» Saved data entries
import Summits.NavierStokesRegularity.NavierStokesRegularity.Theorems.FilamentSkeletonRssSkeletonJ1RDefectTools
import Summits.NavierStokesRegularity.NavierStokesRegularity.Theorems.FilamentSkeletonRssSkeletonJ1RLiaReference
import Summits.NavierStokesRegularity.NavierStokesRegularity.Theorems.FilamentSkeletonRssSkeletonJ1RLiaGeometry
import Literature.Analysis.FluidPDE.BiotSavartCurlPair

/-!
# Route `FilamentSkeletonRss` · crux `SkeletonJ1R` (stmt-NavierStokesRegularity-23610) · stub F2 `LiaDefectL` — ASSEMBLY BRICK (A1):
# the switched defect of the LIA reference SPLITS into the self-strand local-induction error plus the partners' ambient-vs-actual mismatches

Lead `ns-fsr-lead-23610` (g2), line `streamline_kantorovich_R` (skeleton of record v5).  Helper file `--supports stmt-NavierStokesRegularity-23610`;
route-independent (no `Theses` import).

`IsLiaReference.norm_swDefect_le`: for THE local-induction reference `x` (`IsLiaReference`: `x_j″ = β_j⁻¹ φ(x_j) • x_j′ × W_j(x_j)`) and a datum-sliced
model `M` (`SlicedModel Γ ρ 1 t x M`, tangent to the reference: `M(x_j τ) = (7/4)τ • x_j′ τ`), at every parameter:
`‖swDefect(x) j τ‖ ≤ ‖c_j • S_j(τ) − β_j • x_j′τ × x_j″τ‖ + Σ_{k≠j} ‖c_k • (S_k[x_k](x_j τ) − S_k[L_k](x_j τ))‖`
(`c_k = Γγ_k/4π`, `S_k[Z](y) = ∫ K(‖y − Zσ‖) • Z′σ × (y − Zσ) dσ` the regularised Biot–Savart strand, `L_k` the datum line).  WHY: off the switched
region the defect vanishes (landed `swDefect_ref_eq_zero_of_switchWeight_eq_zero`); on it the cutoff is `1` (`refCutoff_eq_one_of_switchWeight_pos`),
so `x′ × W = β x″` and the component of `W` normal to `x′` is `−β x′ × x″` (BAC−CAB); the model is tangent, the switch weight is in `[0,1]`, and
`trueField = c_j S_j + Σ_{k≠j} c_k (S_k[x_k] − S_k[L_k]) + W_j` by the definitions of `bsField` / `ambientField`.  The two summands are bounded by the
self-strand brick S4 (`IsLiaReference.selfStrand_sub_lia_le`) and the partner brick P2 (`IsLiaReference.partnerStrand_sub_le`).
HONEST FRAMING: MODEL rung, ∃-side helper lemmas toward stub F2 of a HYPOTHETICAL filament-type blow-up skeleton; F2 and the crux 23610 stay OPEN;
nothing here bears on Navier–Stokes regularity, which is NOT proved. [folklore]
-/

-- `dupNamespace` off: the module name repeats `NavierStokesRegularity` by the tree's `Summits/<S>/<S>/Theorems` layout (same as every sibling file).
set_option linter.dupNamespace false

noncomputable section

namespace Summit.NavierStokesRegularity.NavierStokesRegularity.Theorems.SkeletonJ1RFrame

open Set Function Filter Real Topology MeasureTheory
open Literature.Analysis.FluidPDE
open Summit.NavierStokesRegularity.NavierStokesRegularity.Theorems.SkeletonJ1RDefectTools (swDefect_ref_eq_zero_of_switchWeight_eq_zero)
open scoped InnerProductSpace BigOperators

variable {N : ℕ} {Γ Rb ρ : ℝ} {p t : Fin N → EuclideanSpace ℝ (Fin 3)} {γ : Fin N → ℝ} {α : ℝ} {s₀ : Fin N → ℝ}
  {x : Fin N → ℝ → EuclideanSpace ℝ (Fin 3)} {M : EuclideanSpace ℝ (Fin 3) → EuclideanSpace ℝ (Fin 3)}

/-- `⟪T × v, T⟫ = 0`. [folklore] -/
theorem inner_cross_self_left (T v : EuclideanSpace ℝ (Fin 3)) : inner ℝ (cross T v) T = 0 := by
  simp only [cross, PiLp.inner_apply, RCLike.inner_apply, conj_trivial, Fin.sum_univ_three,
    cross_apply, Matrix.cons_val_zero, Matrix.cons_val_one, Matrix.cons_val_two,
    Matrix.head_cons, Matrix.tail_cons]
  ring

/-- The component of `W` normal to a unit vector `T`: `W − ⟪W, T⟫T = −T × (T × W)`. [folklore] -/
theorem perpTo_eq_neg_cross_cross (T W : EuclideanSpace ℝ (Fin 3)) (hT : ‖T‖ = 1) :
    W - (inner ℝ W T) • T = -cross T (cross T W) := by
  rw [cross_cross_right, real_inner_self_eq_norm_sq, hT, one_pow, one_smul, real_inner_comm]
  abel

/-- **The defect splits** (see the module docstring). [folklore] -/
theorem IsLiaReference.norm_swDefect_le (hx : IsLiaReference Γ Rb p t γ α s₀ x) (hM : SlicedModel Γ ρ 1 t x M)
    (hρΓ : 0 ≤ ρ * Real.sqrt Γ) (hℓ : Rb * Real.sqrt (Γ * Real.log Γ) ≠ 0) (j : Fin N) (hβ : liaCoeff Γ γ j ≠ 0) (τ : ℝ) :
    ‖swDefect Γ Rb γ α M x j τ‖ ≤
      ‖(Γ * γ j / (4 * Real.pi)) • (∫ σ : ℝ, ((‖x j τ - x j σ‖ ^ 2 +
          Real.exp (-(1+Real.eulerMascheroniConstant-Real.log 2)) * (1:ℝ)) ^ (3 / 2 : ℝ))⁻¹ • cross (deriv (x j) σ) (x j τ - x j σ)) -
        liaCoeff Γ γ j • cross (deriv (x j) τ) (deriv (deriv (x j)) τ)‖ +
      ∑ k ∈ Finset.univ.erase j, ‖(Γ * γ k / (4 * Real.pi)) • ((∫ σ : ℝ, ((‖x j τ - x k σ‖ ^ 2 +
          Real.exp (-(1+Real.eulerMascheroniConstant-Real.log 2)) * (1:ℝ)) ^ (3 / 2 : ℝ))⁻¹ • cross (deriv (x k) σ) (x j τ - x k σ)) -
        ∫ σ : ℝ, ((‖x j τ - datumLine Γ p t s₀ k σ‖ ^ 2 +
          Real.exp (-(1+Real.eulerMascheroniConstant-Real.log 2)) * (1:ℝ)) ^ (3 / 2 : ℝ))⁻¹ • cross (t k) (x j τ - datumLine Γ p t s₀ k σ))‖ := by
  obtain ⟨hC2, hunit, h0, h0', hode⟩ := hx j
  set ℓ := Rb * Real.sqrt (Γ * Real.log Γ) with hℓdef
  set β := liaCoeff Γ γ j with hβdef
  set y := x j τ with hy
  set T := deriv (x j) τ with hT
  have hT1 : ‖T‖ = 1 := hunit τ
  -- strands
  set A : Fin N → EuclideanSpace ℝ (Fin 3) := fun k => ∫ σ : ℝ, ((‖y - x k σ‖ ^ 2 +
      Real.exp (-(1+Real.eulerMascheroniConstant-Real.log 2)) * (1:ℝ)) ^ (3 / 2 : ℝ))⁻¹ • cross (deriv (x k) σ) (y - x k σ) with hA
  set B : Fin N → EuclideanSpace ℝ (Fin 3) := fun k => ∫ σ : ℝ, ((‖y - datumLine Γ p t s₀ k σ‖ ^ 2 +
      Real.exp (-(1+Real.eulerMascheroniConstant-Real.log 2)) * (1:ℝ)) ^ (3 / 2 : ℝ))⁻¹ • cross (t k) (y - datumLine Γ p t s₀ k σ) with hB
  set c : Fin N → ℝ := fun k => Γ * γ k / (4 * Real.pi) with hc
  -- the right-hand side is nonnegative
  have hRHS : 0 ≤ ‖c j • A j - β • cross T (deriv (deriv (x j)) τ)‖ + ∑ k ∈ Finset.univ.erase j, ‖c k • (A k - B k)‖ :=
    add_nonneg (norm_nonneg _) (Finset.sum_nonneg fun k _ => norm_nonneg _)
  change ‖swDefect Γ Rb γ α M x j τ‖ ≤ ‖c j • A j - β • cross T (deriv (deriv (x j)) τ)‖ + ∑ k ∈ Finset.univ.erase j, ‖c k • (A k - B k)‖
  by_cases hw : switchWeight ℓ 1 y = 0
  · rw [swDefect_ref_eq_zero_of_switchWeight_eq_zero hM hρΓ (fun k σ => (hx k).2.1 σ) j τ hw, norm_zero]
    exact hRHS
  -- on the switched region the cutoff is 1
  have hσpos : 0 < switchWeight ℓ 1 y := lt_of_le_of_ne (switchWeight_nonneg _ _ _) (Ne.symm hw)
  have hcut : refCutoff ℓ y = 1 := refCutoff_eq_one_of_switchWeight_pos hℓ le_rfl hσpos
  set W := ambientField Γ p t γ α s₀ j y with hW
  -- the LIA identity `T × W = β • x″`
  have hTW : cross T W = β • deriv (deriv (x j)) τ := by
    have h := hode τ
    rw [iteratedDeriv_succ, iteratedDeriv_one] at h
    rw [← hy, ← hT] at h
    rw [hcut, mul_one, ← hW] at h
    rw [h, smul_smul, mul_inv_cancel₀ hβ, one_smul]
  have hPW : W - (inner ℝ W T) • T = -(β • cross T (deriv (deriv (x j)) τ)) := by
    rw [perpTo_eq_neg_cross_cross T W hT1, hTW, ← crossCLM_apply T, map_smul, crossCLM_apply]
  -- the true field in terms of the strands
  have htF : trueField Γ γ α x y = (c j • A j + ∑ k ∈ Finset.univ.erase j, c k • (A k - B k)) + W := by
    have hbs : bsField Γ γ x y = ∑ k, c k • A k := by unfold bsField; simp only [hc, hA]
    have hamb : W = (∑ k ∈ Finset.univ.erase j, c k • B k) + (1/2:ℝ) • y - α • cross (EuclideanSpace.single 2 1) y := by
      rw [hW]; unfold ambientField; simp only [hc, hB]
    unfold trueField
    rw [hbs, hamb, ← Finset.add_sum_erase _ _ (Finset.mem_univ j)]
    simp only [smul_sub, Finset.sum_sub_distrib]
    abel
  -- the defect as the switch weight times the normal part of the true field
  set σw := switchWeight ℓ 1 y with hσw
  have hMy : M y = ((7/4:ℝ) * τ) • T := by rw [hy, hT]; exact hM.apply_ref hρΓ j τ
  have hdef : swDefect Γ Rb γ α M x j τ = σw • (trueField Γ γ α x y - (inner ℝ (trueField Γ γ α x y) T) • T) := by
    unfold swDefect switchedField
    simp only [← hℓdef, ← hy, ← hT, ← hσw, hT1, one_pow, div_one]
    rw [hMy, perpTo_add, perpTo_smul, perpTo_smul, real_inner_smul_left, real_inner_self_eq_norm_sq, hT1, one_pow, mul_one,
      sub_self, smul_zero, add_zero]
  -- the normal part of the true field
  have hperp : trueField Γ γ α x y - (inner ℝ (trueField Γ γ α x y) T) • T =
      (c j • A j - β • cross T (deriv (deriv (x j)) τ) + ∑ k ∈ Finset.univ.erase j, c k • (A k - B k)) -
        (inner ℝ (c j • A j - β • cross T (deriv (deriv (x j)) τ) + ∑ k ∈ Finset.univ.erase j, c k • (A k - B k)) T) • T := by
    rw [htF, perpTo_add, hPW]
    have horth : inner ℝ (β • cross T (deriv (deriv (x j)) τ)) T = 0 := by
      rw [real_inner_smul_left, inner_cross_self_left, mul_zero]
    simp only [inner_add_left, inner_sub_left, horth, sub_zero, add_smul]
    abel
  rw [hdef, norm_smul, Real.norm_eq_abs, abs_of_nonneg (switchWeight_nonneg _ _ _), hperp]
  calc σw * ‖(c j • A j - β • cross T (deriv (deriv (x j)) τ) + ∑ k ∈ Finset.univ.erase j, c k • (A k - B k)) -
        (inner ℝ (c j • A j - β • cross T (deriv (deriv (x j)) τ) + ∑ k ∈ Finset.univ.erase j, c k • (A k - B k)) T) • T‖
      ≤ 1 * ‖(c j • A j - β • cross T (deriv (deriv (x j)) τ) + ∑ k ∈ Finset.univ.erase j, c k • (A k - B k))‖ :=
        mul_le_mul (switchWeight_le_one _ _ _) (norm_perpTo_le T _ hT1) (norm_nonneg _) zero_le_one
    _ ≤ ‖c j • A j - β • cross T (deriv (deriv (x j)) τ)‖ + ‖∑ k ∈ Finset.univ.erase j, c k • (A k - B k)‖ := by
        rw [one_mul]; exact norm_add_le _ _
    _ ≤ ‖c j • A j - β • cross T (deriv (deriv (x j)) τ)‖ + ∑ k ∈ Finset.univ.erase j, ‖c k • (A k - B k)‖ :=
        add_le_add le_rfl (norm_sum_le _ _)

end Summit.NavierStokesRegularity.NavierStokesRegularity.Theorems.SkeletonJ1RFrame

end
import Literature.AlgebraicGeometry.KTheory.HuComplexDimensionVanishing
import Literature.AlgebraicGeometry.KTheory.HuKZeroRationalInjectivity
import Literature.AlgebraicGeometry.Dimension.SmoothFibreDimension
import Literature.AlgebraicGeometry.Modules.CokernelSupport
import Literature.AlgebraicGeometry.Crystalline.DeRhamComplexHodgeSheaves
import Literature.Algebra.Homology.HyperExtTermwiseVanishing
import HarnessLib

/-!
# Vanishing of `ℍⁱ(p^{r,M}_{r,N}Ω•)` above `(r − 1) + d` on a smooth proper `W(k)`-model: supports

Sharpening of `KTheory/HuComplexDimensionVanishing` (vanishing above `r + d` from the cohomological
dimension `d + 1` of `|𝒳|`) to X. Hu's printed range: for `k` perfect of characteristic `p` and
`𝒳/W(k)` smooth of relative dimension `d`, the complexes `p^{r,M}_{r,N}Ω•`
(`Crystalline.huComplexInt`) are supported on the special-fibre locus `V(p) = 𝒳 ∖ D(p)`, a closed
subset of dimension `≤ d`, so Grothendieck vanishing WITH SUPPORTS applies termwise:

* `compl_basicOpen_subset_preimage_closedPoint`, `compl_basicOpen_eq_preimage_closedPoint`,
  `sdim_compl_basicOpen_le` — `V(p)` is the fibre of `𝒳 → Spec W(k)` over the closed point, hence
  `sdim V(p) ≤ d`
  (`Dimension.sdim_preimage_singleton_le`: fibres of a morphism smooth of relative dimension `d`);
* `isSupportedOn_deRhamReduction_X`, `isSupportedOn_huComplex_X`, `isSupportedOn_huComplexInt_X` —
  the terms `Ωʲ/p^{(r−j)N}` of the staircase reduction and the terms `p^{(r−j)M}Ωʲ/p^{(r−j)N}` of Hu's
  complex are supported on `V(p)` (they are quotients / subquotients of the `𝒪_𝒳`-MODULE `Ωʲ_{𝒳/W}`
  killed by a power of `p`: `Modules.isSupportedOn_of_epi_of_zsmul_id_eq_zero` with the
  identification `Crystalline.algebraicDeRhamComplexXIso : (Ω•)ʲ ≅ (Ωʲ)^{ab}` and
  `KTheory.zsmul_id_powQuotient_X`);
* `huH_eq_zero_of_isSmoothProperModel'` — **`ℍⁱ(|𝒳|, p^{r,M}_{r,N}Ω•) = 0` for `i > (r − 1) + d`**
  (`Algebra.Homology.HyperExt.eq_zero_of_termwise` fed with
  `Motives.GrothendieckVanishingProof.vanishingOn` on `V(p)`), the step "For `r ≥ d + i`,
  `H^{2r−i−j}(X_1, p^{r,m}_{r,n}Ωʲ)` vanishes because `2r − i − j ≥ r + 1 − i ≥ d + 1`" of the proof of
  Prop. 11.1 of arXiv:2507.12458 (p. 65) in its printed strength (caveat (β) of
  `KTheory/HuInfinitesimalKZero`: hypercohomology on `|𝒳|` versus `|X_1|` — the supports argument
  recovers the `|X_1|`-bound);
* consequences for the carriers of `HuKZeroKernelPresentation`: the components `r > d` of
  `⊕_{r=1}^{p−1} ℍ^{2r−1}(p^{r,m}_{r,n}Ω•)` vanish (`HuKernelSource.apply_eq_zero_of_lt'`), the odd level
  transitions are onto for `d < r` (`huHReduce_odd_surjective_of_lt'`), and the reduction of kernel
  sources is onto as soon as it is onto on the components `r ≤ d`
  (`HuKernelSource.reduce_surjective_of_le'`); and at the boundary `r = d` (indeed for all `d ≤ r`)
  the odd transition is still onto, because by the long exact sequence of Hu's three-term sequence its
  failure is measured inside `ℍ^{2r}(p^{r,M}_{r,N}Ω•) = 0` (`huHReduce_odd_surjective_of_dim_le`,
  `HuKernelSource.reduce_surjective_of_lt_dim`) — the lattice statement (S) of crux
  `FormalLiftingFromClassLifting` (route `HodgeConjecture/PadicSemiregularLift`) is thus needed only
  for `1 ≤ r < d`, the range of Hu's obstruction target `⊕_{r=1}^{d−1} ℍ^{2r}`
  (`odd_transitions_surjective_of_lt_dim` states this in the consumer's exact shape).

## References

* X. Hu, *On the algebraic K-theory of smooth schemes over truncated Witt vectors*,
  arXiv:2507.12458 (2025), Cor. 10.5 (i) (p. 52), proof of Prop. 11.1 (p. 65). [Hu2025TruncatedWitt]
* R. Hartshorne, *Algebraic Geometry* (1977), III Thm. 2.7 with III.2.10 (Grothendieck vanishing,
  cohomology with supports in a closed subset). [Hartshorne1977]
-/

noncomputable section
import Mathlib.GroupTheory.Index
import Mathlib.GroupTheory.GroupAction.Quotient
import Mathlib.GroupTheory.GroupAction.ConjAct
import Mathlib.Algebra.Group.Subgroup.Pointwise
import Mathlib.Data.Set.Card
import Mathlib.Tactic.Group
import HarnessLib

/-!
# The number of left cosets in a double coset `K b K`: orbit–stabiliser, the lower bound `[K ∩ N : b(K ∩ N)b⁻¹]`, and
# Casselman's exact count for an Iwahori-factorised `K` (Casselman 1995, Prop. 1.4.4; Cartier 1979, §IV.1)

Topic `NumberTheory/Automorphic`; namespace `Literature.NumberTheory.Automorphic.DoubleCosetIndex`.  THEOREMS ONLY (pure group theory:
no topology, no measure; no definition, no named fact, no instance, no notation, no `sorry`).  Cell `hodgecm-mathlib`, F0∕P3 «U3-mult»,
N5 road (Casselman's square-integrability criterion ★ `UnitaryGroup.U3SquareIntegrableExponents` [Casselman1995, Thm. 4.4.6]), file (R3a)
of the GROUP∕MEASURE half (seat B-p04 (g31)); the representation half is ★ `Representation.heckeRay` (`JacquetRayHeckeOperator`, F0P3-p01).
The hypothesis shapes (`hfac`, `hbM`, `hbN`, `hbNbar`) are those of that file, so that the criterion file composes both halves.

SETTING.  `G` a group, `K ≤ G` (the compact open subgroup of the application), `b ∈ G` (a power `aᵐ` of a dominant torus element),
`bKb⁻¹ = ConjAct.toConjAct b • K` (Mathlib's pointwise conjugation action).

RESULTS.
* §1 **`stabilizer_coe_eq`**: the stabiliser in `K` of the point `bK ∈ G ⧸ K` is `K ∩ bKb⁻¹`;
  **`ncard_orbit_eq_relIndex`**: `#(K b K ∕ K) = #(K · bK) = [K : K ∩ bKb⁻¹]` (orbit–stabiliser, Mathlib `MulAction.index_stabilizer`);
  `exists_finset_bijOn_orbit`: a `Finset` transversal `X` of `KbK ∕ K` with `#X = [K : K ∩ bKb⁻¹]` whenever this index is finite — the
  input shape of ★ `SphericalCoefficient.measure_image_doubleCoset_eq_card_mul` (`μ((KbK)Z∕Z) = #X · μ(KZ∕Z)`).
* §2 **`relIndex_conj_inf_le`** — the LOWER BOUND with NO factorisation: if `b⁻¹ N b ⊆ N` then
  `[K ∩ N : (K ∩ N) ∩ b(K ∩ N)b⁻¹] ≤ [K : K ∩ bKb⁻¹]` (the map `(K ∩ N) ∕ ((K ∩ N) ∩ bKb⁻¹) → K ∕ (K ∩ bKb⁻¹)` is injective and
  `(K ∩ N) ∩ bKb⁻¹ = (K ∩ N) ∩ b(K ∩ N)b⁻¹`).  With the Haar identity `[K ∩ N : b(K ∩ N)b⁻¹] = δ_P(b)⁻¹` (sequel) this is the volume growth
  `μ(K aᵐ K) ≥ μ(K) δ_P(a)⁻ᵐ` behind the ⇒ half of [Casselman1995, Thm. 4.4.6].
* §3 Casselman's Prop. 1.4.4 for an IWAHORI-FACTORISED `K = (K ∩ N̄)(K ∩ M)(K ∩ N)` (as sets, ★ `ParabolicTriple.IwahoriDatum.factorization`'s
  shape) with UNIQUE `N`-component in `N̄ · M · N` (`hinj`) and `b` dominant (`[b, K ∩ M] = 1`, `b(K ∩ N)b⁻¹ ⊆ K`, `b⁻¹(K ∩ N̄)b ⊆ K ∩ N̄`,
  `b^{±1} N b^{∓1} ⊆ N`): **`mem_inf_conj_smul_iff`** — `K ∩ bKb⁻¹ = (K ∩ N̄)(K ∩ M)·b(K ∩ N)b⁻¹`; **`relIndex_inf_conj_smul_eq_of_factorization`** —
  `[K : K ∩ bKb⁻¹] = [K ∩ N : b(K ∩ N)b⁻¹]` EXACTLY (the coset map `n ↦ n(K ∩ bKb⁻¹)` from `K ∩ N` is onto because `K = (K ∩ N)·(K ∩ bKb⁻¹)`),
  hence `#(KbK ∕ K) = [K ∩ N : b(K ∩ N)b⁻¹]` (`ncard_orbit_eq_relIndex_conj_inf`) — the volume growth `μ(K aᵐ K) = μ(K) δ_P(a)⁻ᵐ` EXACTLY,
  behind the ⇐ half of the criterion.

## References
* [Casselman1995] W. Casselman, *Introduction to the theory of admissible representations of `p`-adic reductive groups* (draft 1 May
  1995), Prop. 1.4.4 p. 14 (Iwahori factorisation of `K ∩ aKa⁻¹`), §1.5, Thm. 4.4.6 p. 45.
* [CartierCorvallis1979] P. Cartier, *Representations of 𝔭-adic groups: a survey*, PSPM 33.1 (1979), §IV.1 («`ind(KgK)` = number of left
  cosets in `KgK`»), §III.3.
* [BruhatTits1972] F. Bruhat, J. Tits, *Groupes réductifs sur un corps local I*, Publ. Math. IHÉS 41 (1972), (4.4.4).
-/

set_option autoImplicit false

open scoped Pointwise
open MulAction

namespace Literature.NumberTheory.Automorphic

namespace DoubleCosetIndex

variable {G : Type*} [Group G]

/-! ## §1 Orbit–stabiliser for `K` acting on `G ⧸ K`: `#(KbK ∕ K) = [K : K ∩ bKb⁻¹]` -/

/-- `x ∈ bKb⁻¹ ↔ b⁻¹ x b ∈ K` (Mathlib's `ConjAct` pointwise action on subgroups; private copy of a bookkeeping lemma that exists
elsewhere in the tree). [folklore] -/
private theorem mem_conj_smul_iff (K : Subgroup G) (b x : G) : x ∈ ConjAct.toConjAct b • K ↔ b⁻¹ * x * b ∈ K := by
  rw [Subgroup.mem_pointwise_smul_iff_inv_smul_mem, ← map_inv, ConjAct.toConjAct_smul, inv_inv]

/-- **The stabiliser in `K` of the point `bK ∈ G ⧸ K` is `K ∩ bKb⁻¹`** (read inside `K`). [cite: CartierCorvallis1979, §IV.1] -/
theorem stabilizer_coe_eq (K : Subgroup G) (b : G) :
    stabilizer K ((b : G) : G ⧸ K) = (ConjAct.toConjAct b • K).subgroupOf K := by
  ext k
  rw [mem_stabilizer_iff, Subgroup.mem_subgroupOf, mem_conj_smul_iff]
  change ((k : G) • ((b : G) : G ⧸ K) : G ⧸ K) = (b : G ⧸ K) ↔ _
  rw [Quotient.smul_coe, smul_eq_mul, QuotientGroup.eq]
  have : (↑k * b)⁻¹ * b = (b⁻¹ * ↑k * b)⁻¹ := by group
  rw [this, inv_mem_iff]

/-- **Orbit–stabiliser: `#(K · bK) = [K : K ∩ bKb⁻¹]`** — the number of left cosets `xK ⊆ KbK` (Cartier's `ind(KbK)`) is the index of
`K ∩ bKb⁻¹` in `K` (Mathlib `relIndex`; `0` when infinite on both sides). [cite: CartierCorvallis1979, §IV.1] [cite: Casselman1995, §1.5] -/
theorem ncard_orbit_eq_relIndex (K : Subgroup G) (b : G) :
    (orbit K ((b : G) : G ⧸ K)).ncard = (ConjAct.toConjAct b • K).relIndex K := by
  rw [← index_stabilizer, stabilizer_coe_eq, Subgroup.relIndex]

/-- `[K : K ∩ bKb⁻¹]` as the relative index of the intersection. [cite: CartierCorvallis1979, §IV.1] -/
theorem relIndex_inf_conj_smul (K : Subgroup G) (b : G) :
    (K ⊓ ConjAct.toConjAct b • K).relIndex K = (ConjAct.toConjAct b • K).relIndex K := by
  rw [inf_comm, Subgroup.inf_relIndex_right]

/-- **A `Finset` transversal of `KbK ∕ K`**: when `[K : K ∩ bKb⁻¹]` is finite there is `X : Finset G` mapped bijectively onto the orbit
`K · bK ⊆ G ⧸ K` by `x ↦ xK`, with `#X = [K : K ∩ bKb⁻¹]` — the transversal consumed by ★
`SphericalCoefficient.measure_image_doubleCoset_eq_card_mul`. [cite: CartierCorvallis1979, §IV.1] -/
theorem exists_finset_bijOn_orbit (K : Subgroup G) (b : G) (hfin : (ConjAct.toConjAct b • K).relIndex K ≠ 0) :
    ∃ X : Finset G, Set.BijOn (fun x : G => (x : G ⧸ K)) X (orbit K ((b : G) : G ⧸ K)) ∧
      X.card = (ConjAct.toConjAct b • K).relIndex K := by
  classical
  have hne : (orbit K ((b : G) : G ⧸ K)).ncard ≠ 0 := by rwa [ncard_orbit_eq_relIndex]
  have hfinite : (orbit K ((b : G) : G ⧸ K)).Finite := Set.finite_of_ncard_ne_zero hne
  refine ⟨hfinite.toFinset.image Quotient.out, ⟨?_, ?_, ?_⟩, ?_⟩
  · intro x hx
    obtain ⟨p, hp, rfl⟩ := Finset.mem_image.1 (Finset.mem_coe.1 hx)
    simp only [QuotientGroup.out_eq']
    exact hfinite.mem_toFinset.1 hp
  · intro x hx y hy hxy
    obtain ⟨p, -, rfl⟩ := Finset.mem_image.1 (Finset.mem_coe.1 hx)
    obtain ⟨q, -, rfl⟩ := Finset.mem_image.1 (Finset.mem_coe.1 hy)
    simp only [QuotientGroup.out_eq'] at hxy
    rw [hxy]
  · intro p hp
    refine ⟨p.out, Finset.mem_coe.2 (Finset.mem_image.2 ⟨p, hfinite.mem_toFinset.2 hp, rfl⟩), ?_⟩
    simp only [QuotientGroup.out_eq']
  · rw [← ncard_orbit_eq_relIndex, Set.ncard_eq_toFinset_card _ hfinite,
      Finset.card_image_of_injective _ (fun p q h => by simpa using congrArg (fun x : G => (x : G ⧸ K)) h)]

» Task description
Find every line in the records that uses the string "transversal", then copy it.

» Completed task
  `exists_finset_bijOn_orbit`: a `Finset` transversal `X` of `KbK ∕ K` with `#X = [K : K ∩ bKb⁻¹]` whenever this index is finite — the
/-- **A `Finset` transversal of `KbK ∕ K`**: when `[K : K ∩ bKb⁻¹]` is finite there is `X : Finset G` mapped bijectively onto the orbit
`K · bK ⊆ G ⧸ K` by `x ↦ xK`, with `#X = [K : K ∩ bKb⁻¹]` — the transversal consumed by ★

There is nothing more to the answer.